→ **AIM OF THE TASK**
Copy exactly the lines that run from the one containing "quantified as the" through the end of the entries, both ends included.

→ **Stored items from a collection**
==================================================

import Mathlib.LinearAlgebra.Eigenspace.Pi
import Literature.NumberTheory.EllipticCurves.NewformEigencharacter
import HarnessLib

/-!
# There are finitely many newforms of given level `Γ₁(N)` and weight: newforms on `Γ₁(N)` are
# linearly independent (Diamond–Shurman Thm. 5.8.2 / 5.8.3; Li 1975, Thm. 3)

D-0014 keeps `Literature/` sorry-free by stating cited results as named facts `def X : Prop`.
This sibling file of `Literature.NumberTheory.EllipticCurves.Newforms` is the `Γ₁(N)` twin of
`NewformsLinearIndependenceProofs` + `NewformsFiniteProofs` (which prove
`linearIndependent_newforms0` and `finite_newforms0`): for every level `N ≥ 1` and every weight
`k ∈ ℤ`,

* `IsNewform1.eq_zero_of_forall_eq_smul_of_cuspCoeff_one_eq_zero` — **multiplicity one for
  simultaneous eigenforms of ALL `T_p` and ALL `⟨d⟩`**: a form `g ∈ S_k(Γ₁(N))` with `T_p g = λ_p g`
  for every prime `p` (`U_p` for `p ∣ N`), `⟨d⟩ g = c_d g` for every unit `d`, and `a₁(g) = 0`
  vanishes — by strong induction on `n` through the `q`-expansion of `T_p` on `Γ₁(N)`
  (`cuspCoeff_heckeT_gamma1` = Diamond–Shurman Prop. 5.2.2(a), (5.3):
  `a_n(T_p g) = a_{pn}(g) + 𝟙_N(p) p^{k-1} a_{n/p}(⟨p⟩ g)`) every coefficient vanishes
  (Diamond–Shurman §5.8, the computation `a_n(f) = a₁(T_n f)` behind Thm. 5.8.2 / Prop. 5.8.5);
* `IsNewform1.eq_of_forall_cuspCoeff_eq` — **distinct newforms have distinct eigen-systems**:
  two newforms with the same `a_p` at every prime and the same nebentypus values coincide (apply
  the previous item to `g - f`);
* `iSupIndep_iInf_maxGenEigenspace_heckeT_diamondOp` — the joint generalised eigenspaces of the
  commuting family `{T_p}_p ∪ {⟨d⟩}_d` on `S_k(Γ₁(N))` attached to distinct characters are
  independent (Mathlib `Module.End.independent_iInf_maxGenEigenspace_of_forall_mapsTo`;
  commutation: `heckeT_comm_of_prime`, `heckeT_diamondOp_comm_holds`, `diamondOp_comm` —
  Diamond–Shurman Prop. 5.2.4);
* `linearIndependent_newforms1` — **the newforms in `S_k(Γ₁(N))` are linearly independent**
  (Diamond–Shurman, proof of Thm. 5.8.2, PDF p. 218: "the set of newforms … is linearly
  independent"; `iSupIndep.linearIndependent`);
* `finite_newforms1`, `gammaOneNewformsFinite` — **the set `newforms1 N k` is finite**
  (Diamond–Shurman Thm. 5.8.2: the newforms form an orthogonal basis of the finite-dimensional new
  subspace; Thm. 5.8.3):
  a linearly independent subset of the finite-dimensional `S_k(Γ₁(N))`
  (`finiteDimensional_cuspForm_gamma1`, Sturm) is finite
  (`LinearIndependent.set_finite_of_isNoetherian`).  `gammaOneNewformsFinite` is quantified exactly
  as the route item `GammaOneNewformsFinite` (FIN34a, stmt-BirchSwinnertonDyer-23839) of
  `Summits/BirchSwinnertonDyer/…/Theses/TameQuarticManinParity.lean`.

No definition, no named fact; theorems only.  Unlike the spanning statement `span_newforms1`
(`NewformsSpanGamma1Proofs`, which needs the Main Lemma, Thm. 5.7.1), linear independence and
finiteness are elementary because `IsNewform1` prescribes the eigenvalues of ALL `T_p` (the `U_p`,
`p ∣ N`, included) and of the diamond operators.

## References

* F. Diamond, J. Shurman, *A first course in modular forms*, GTM 228, Springer 2005 (held:
  `book:diamond2005-first-course-modular-forms`), Prop. 5.2.2 and (5.3) (PDF p. 171), Prop. 5.2.4,
  Def. 5.8.1, Thm. 5.8.2 and its proof, Thm. 5.8.3 (PDF pp. 216–218). doi:10.1007/978-0-387-27226-9
* W.-C. W. Li, *Newforms and functional equations*, Math. Ann. 212 (1975), 285–315, Thm. 3.
* T. Miyake, *Modular forms*, Springer 1989/2006, Thm. 4.6.13.
-/

noncomputable section

open scoped MatrixGroups ModularForm

open CongruenceSubgroup UpperHalfPlane

namespace Literature.NumberTheory.EllipticCurves.ModularForms

variable {N : ℕ} [NeZero N] {k : ℤ}

/-! ### Multiplicity one for simultaneous eigenforms of all `T_p` and all `⟨d⟩` -/

/-- **A simultaneous eigenform of all `T_p` and all `⟨d⟩` with `a₁ = 0` vanishes.**  If
`g ∈ S_k(Γ₁(N))` satisfies `T_p g = λ_p g` for every prime `p` (`T_p = U_p` for `p ∣ N`),
`⟨d⟩ g = c_d g` for every `d ∈ (ℤ/Nℤ)ˣ`, and `a₁(g) = 0`, then `g = 0`: for `n = pm ≥ 2`,
`a_{pm}(g) = a_m(T_p g) - 𝟙_N(p) p^{k-1} a_{m/p}(⟨p⟩ g) = λ_p a_m(g) - 𝟙_N(p) p^{k-1} c_p a_{m/p}(g)`
vanishes by induction (`cuspCoeff_heckeT_gamma1`, Diamond–Shurman (5.3)), so the `q`-expansion of
`g` is `0` (Diamond–Shurman §5.8, proof of Thm. 5.8.2 / Prop. 5.8.5: a normalised eigenform is
determined by its eigenvalues). [cite: DiamondShurman2005, §5.8, proof of Thm. 5.8.2 (PDF p. 218)] -/
theorem eq_zero_of_forall_heckeT_diamondOp_eq_smul_of_cuspCoeff_one_eq_zero
    (g : CuspForm (Gamma1 N) k) (a : ℕ → ℂ) (c : (ZMod N)ˣ → ℂ)
    (hT : ∀ (p : ℕ) (hp : p.Prime),
      (haveI : NeZero p := ⟨hp.ne_zero⟩; heckeT (Gamma1 N) k p g) = a p • g)
    (hD : ∀ d : (ZMod N)ˣ, diamondOp N k (d : ZMod N) g = c d • g)
    (h1 : cuspCoeff g 1 = 0) : g = 0 := by
  have hΓ := HeckeTGamma1.one_mem_strictPeriods_Gamma1 N
  have hall : ∀ n, cuspCoeff g n = 0 := by
    intro n
    induction n using Nat.strong_induction_on with
    | _ n ih =>
      rcases Nat.lt_or_ge n 2 with hn | hn
      · interval_cases n
        · exact CuspFormClass.qExpansion_coeff_zero g one_pos hΓ
        · exact h1
      · obtain ⟨p, hp, m, rfl⟩ : ∃ p, p.Prime ∧ ∃ m, n = p * m := by
          obtain ⟨p, hp, hpn⟩ := Nat.exists_prime_and_dvd (show n ≠ 1 by omega)
          exact ⟨p, hp, hpn⟩
        haveI : NeZero p := ⟨hp.ne_zero⟩
        have hm0 : 0 < m := Nat.pos_of_ne_zero (by rintro rfl; simp at hn)
        have hm : m < p * m := lt_mul_left hm0 hp.one_lt
        have key := cuspCoeff_heckeT_gamma1 g p hp m
        rw [hT p hp, cuspCoeff_smul_gamma1, ih m hm, mul_zero] at key
        -- the diamond term vanishes too
        have hdia : (if p ∣ N then (0 : ℂ)
            else (p : ℂ) ^ (k - 1) * (if p ∣ m then cuspCoeff (diamondOp N k p g) (m / p) else 0))
              = 0 := by
          split_ifs with hpN hpm
          · rfl
          · have hcop : Nat.Coprime p N := (Nat.Prime.coprime_iff_not_dvd hp).mpr hpN
            have hu : ((ZMod.unitOfCoprime p hcop : (ZMod N)ˣ) : ZMod N) = (p : ZMod N) :=
              ZMod.coe_unitOfCoprime p hcop
            rw [← hu, hD, cuspCoeff_smul_gamma1, ih _ ((Nat.div_le_self m p).trans_lt hm),
              mul_zero, mul_zero]
          · rw [mul_zero]
        rw [hdia, add_zero] at key
        exact key.symm
  have hq : qExpansion 1 ⇑g = 0 := PowerSeries.ext fun n ↦ by
    simpa [cuspCoeff] using hall n
  have hcoe : (⇑g : ℍ → ℂ) = 0 :=
    (qExpansion_eq_zero_iff one_pos (SlashInvariantFormClass.periodic_comp_ofComplex g hΓ)
      (ModularFormClass.holo g) (ModularFormClass.bdd_at_infty g)).1 hq
  exact DFunLike.coe_injective (by simpa using hcoe)

/-- A `Γ₁(N)`-newform is nonzero (`a₁ = 1`). [folklore] -/
private theorem ne_zero_of_isNewform1 {f : CuspForm (Gamma1 N) k} (hf : IsNewform1 f) : f ≠ 0 := by
  intro h0
  have h1 := hf.cuspCoeff_one
  have hz := cuspCoeff_smul_gamma1 (0 : ℂ) (0 : CuspForm (Gamma1 N) k) 1
  rw [zero_smul, zero_mul] at hz
  rw [h0, hz] at h1
  exact zero_ne_one h1

/-- **Distinct newforms on `Γ₁(N)` have distinct systems of eigenvalues**: if `f, g` are newforms
in `S_k(Γ₁(N))` with `a_p(f) = a_p(g)` for every prime `p` (including `p ∣ N`, where `T_p = U_p`)
and the same nebentypus values `ε_f(d) = ε_g(d)`, `d ∈ (ℤ/Nℤ)ˣ`, then `f = g`: the difference
`g - f` is a simultaneous eigenform with the same eigenvalues and `a₁ = 0`
(`eq_zero_of_forall_heckeT_diamondOp_eq_smul_of_cuspCoeff_one_eq_zero`) (Diamond–Shurman §5.8,
proof of Thm. 5.8.2: "since `p` is arbitrary this means that `f_i = f_1`").
[cite: DiamondShurman2005, Thm. 5.8.2 (proof, PDF p. 218)] -/
theorem IsNewform1.eq_of_forall_cuspCoeff_eq {f g : CuspForm (Gamma1 N) k}
    (hf : IsNewform1 f) (hg : IsNewform1 g)
    (hT : ∀ p : ℕ, p.Prime → cuspCoeff f p = cuspCoeff g p)
    (hD : ∀ d : (ZMod N)ˣ, nebentypus f (d : ZMod N) = nebentypus g (d : ZMod N)) : f = g := by
  have h0 : g - f = 0 := by
    refine eq_zero_of_forall_heckeT_diamondOp_eq_smul_of_cuspCoeff_one_eq_zero (g - f)
      (fun p ↦ cuspCoeff f p) (fun d ↦ nebentypus f (d : ZMod N)) (fun p hp ↦ ?_) (fun d ↦ ?_) ?_
    · haveI : NeZero p := ⟨hp.ne_zero⟩
      rw [map_sub, hf.heckeT_apply_eq_cuspCoeff_smul p hp, hg.heckeT_apply_eq_cuspCoeff_smul p hp,
        hT p hp, smul_sub]
    · rw [map_sub, hf.diamondOp_apply_eq_smul d, hg.diamondOp_apply_eq_smul d, hD d, smul_sub]
    · rw [cuspCoeff_sub_gamma1, hf.cuspCoeff_one, hg.cuspCoeff_one, sub_self]
  exact (sub_eq_zero.mp h0).symm

/-! ### Simultaneous generalised eigenspaces of the `T_p` and `⟨d⟩` -/

/-- The family `{T_p : p prime} ∪ {⟨d⟩ : d ∈ (ℤ/Nℤ)ˣ}` on `S_k(Γ₁(N))`, indexed by
`Nat.Primes ⊕ (ℤ/Nℤ)ˣ` through `Sum.elim`, is pairwise commuting (Diamond–Shurman Prop. 5.2.4:
`heckeT_comm_of_prime`, `heckeT_diamondOp_comm_holds`, `diamondOp_comm`). [cite: DiamondShurman2005, Prop. 5.2.4] -/
theorem commute_sumElim_heckeT_diamondOp (i j : Nat.Primes ⊕ (ZMod N)ˣ) :
    Commute
      (Sum.elim (fun p : Nat.Primes ↦ haveI : NeZero (p : ℕ) := ⟨p.2.ne_zero⟩; heckeT (Gamma1 N) k p)
        (fun d : (ZMod N)ˣ ↦ diamondOp N k (d : ZMod N)) i)
      (Sum.elim (fun p : Nat.Primes ↦ haveI : NeZero (p : ℕ) := ⟨p.2.ne_zero⟩; heckeT (Gamma1 N) k p)
        (fun d : (ZMod N)ˣ ↦ diamondOp N k (d : ZMod N)) j) := by
  rcases i with p | d <;> rcases j with q | e <;> simp only [Sum.elim_inl, Sum.elim_inr]
  · haveI : NeZero (p : ℕ) := ⟨p.2.ne_zero⟩
    haveI : NeZero (q : ℕ) := ⟨q.2.ne_zero⟩
    exact heckeT_comm_of_prime p.2 q.2 k
  · haveI : NeZero (p : ℕ) := ⟨p.2.ne_zero⟩
    exact heckeT_diamondOp_comm_holds N k p (e : ZMod N)
  · haveI : NeZero (q : ℕ) := ⟨q.2.ne_zero⟩
    exact (heckeT_diamondOp_comm_holds N k q (d : ZMod N)).symm
  · exact diamondOp_comm N k (d : ZMod N) (e : ZMod N)

/-- **Independence of the joint generalised eigenspaces** of the commuting family
`{T_p : p prime} ∪ {⟨d⟩ : d unit}` on `S_k(Γ₁(N))`: for distinct characters
`χ : Nat.Primes ⊕ (ℤ/Nℤ)ˣ → ℂ` the subspaces `⋂_i {v : (F_i - χ(i))^∞ v = 0}` are independent —
linear algebra for a commuting family (Mathlib
`Module.End.independent_iInf_maxGenEigenspace_of_forall_mapsTo`; Diamond–Shurman Prop. 5.2.4 for
the commutation). [cite: DiamondShurman2005, Prop. 5.2.4] -/
theorem iSupIndep_iInf_maxGenEigenspace_heckeT_diamondOp :
    iSupIndep fun χ : Nat.Primes ⊕ (ZMod N)ˣ → ℂ ↦
      ⨅ i, Module.End.maxGenEigenspace
        (Sum.elim (fun p : Nat.Primes ↦ haveI : NeZero (p : ℕ) := ⟨p.2.ne_zero⟩; heckeT (Gamma1 N) k p)
          (fun d : (ZMod N)ˣ ↦ diamondOp N k (d : ZMod N)) i) (χ i) :=
  Module.End.independent_iInf_maxGenEigenspace_of_forall_mapsTo _
    fun i j φ ↦ Module.End.mapsTo_maxGenEigenspace_of_comm
      (commute_sumElim_heckeT_diamondOp j i) φ

/-- A newform `f` lies in the joint (generalised) eigenspace of the family `{T_p} ∪ {⟨d⟩}` for its
own character `(a_p(f))_p ⊔ (ε_f(d))_d` (`T_p f = a_p(f) f`, `⟨d⟩ f = ε_f(d) f`; Diamond–Shurman
Def. 5.8.1, Prop. 5.8.5). [cite: DiamondShurman2005, Def. 5.8.1 and Prop. 5.8.5] -/
theorem IsNewform1.mem_iInf_maxGenEigenspace {f : CuspForm (Gamma1 N) k}
    (hf : IsNewform1 f) :
    f ∈ ⨅ i, Module.End.maxGenEigenspace
        (Sum.elim (fun p : Nat.Primes ↦ haveI : NeZero (p : ℕ) := ⟨p.2.ne_zero⟩; heckeT (Gamma1 N) k p)
          (fun d : (ZMod N)ˣ ↦ diamondOp N k (d : ZMod N)) i)
        (Sum.elim (fun p : Nat.Primes ↦ cuspCoeff f p) (fun d : (ZMod N)ˣ ↦ nebentypus f (d : ZMod N)) i) := by
  refine (Submodule.mem_iInf _).mpr fun i ↦ Module.End.eigenspace_le_maxGenEigenspace ?_
  rw [Module.End.mem_eigenspace_iff]
  rcases i with p | d <;> simp only [Sum.elim_inl, Sum.elim_inr]
  · haveI : NeZero (p : ℕ) := ⟨p.2.ne_zero⟩
    exact hf.heckeT_apply_eq_cuspCoeff_smul p p.2
  · exact hf.diamondOp_apply_eq_smul d

/-! ### Linear independence and finiteness -/

variable (N k) in
/-- **Newforms on `Γ₁(N)` are linearly independent** (Diamond–Shurman Thm. 5.8.2, proof, PDF
p. 218: "the set of newforms … is linearly independent"; Thm. 5.8.3; Li 1975, Thm. 3), for every
level `N ≥ 1` and weight `k`: newforms are nonzero vectors in the joint eigenspaces of the
commuting family `{T_p}_p ∪ {⟨d⟩}_d` attached to pairwise distinct characters
(`IsNewform1.eq_of_forall_cuspCoeff_eq`), and such vectors are linearly independent
(`iSupIndep_iInf_maxGenEigenspace_heckeT_diamondOp`, `iSupIndep.linearIndependent`).
[cite: DiamondShurman2005, Thm. 5.8.2 (proof, PDF p. 218)] [cite: Li1975, Thm. 3] -/
theorem linearIndependent_newforms1 :
    LinearIndependent ℂ (Subtype.val : newforms1 N k → CuspForm (Gamma1 N) k) := by
  have hind := (iSupIndep_iInf_maxGenEigenspace_heckeT_diamondOp (N := N) (k := k)).comp
    (f := fun f : newforms1 N k ↦
      Sum.elim (fun p : Nat.Primes ↦ cuspCoeff (f : CuspForm (Gamma1 N) k) p)
        (fun d : (ZMod N)ˣ ↦ nebentypus (f : CuspForm (Gamma1 N) k) (d : ZMod N)))
    (fun f g hfg ↦ Subtype.ext <|
      IsNewform1.eq_of_forall_cuspCoeff_eq (show IsNewform1 f.1 from f.2)
        (show IsNewform1 g.1 from g.2)
        (fun p hp ↦ by simpa using congr_fun hfg (Sum.inl ⟨p, hp⟩))
        (fun d ↦ by simpa using congr_fun hfg (Sum.inr d)))
  exact hind.linearIndependent _
    (fun f ↦ IsNewform1.mem_iInf_maxGenEigenspace (show IsNewform1 f.1 from f.2))
    (fun f ↦ ne_zero_of_isNewform1 (show IsNewform1 f.1 from f.2))

/-- Corollary: any family of pairwise distinct `Γ₁(N)`-newforms is linearly independent
(reindexing of `linearIndependent_newforms1`; Diamond–Shurman Thm. 5.8.2, proof).
[cite: DiamondShurman2005, Thm. 5.8.2 (proof, PDF p. 218)] -/
theorem linearIndependent_of_isNewform1 {ι : Type*} {v : ι → CuspForm (Gamma1 N) k}
    (hv : ∀ i, IsNewform1 (v i)) (hinj : Function.Injective v) : LinearIndependent ℂ v :=
  (linearIndependent_newforms1 N k).comp (fun i ↦ (⟨v i, hv i⟩ : newforms1 N k))
    fun _ _ hij ↦ hinj (congrArg Subtype.val hij)

variable (N k) in
/-- **There are finitely many newforms of level `Γ₁(N)` and weight `k`** (Diamond–Shurman
Thm. 5.8.2, PDF p. 217: "The set of newforms in the space `S_k(Γ₁(N))^{new}` is an orthogonal basis
of the space"; Thm. 5.8.3, PDF p. 218: `{f(nτ) : f newform of level M, nM ∣ N}` is a basis of
`S_k(Γ₁(N))`; Miyake Thm. 4.6.13): a linearly independent subset (`linearIndependent_newforms1`) of
the finite-dimensional space `S_k(Γ₁(N))` (`finiteDimensional_cuspForm_gamma1`, Sturm's bound) is
finite. [cite: DiamondShurman2005, Thm. 5.8.2 (PDF p. 217) and Thm. 5.8.3 (PDF p. 218)] -/
theorem finite_newforms1 : (newforms1 N k).Finite := by
  haveI := finiteDimensional_cuspForm_gamma1 N k
  exact (linearIndependent_newforms1 N k).set_finite_of_isNoetherian

variable (N k) in
/-- The `Γ₁(N)`-newforms of weight `k` as a `Finset`: the coercion of
`(finite_newforms1 N k).toFinset` is `newforms1 N k` (finiteness: Diamond–Shurman Thm. 5.8.2).
[cite: DiamondShurman2005, Thm. 5.8.2 (PDF p. 217)] -/
theorem coe_toFinset_newforms1 :
    ((finite_newforms1 N k).toFinset : Set (CuspForm (Gamma1 N) k)) = newforms1 N k :=
  Set.Finite.coe_toFinset _

/-- **Finiteness of `Γ₁`-newforms, quantified as the route item** `GammaOneNewformsFinite`
(FIN34a, stmt-BirchSwinnertonDyer-23839 of
`Summits/BirchSwinnertonDyer/…/Theses/TameQuarticManinParity.lean`): for every level `M ≥ 1` and
weight `k`, `newforms1 M k` is finite (Diamond–Shurman Thm. 5.8.2: the newforms are an orthogonal
basis of the finite-dimensional new subspace). The by-name close of the item is the one-liner
`gammaOneNewformsFinite`. [cite: DiamondShurman2005, Thm. 5.8.2 (PDF p. 217)] -/
theorem gammaOneNewformsFinite : ∀ (M : ℕ) [NeZero M] (k : ℤ), (newforms1 M k).Finite :=
  fun M _ k ↦ finite_newforms1 M k

end Literature.NumberTheory.EllipticCurves.ModularForms

end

==================================================

→ **RESULT FOR THIS TASK**
/-- **Finiteness of `Γ₁`-newforms, quantified as the route item** `GammaOneNewformsFinite`
(FIN34a, stmt-BirchSwinnertonDyer-23839 of
`Summits/BirchSwinnertonDyer/…/Theses/TameQuarticManinParity.lean`): for every level `M ≥ 1` and
weight `k`, `newforms1 M k` is finite (Diamond–Shurman Thm. 5.8.2: the newforms are an orthogonal
basis of the finite-dimensional new subspace). The by-name close of the item is the one-liner
`gammaOneNewformsFinite`. [cite: DiamondShurman2005, Thm. 5.8.2 (PDF p. 217)] -/
theorem gammaOneNewformsFinite : ∀ (M : ℕ) [NeZero M] (k : ℤ), (newforms1 M k).Finite :=
  fun M _ k ↦ finite_newforms1 M k

end Literature.NumberTheory.EllipticCurves.ModularForms

end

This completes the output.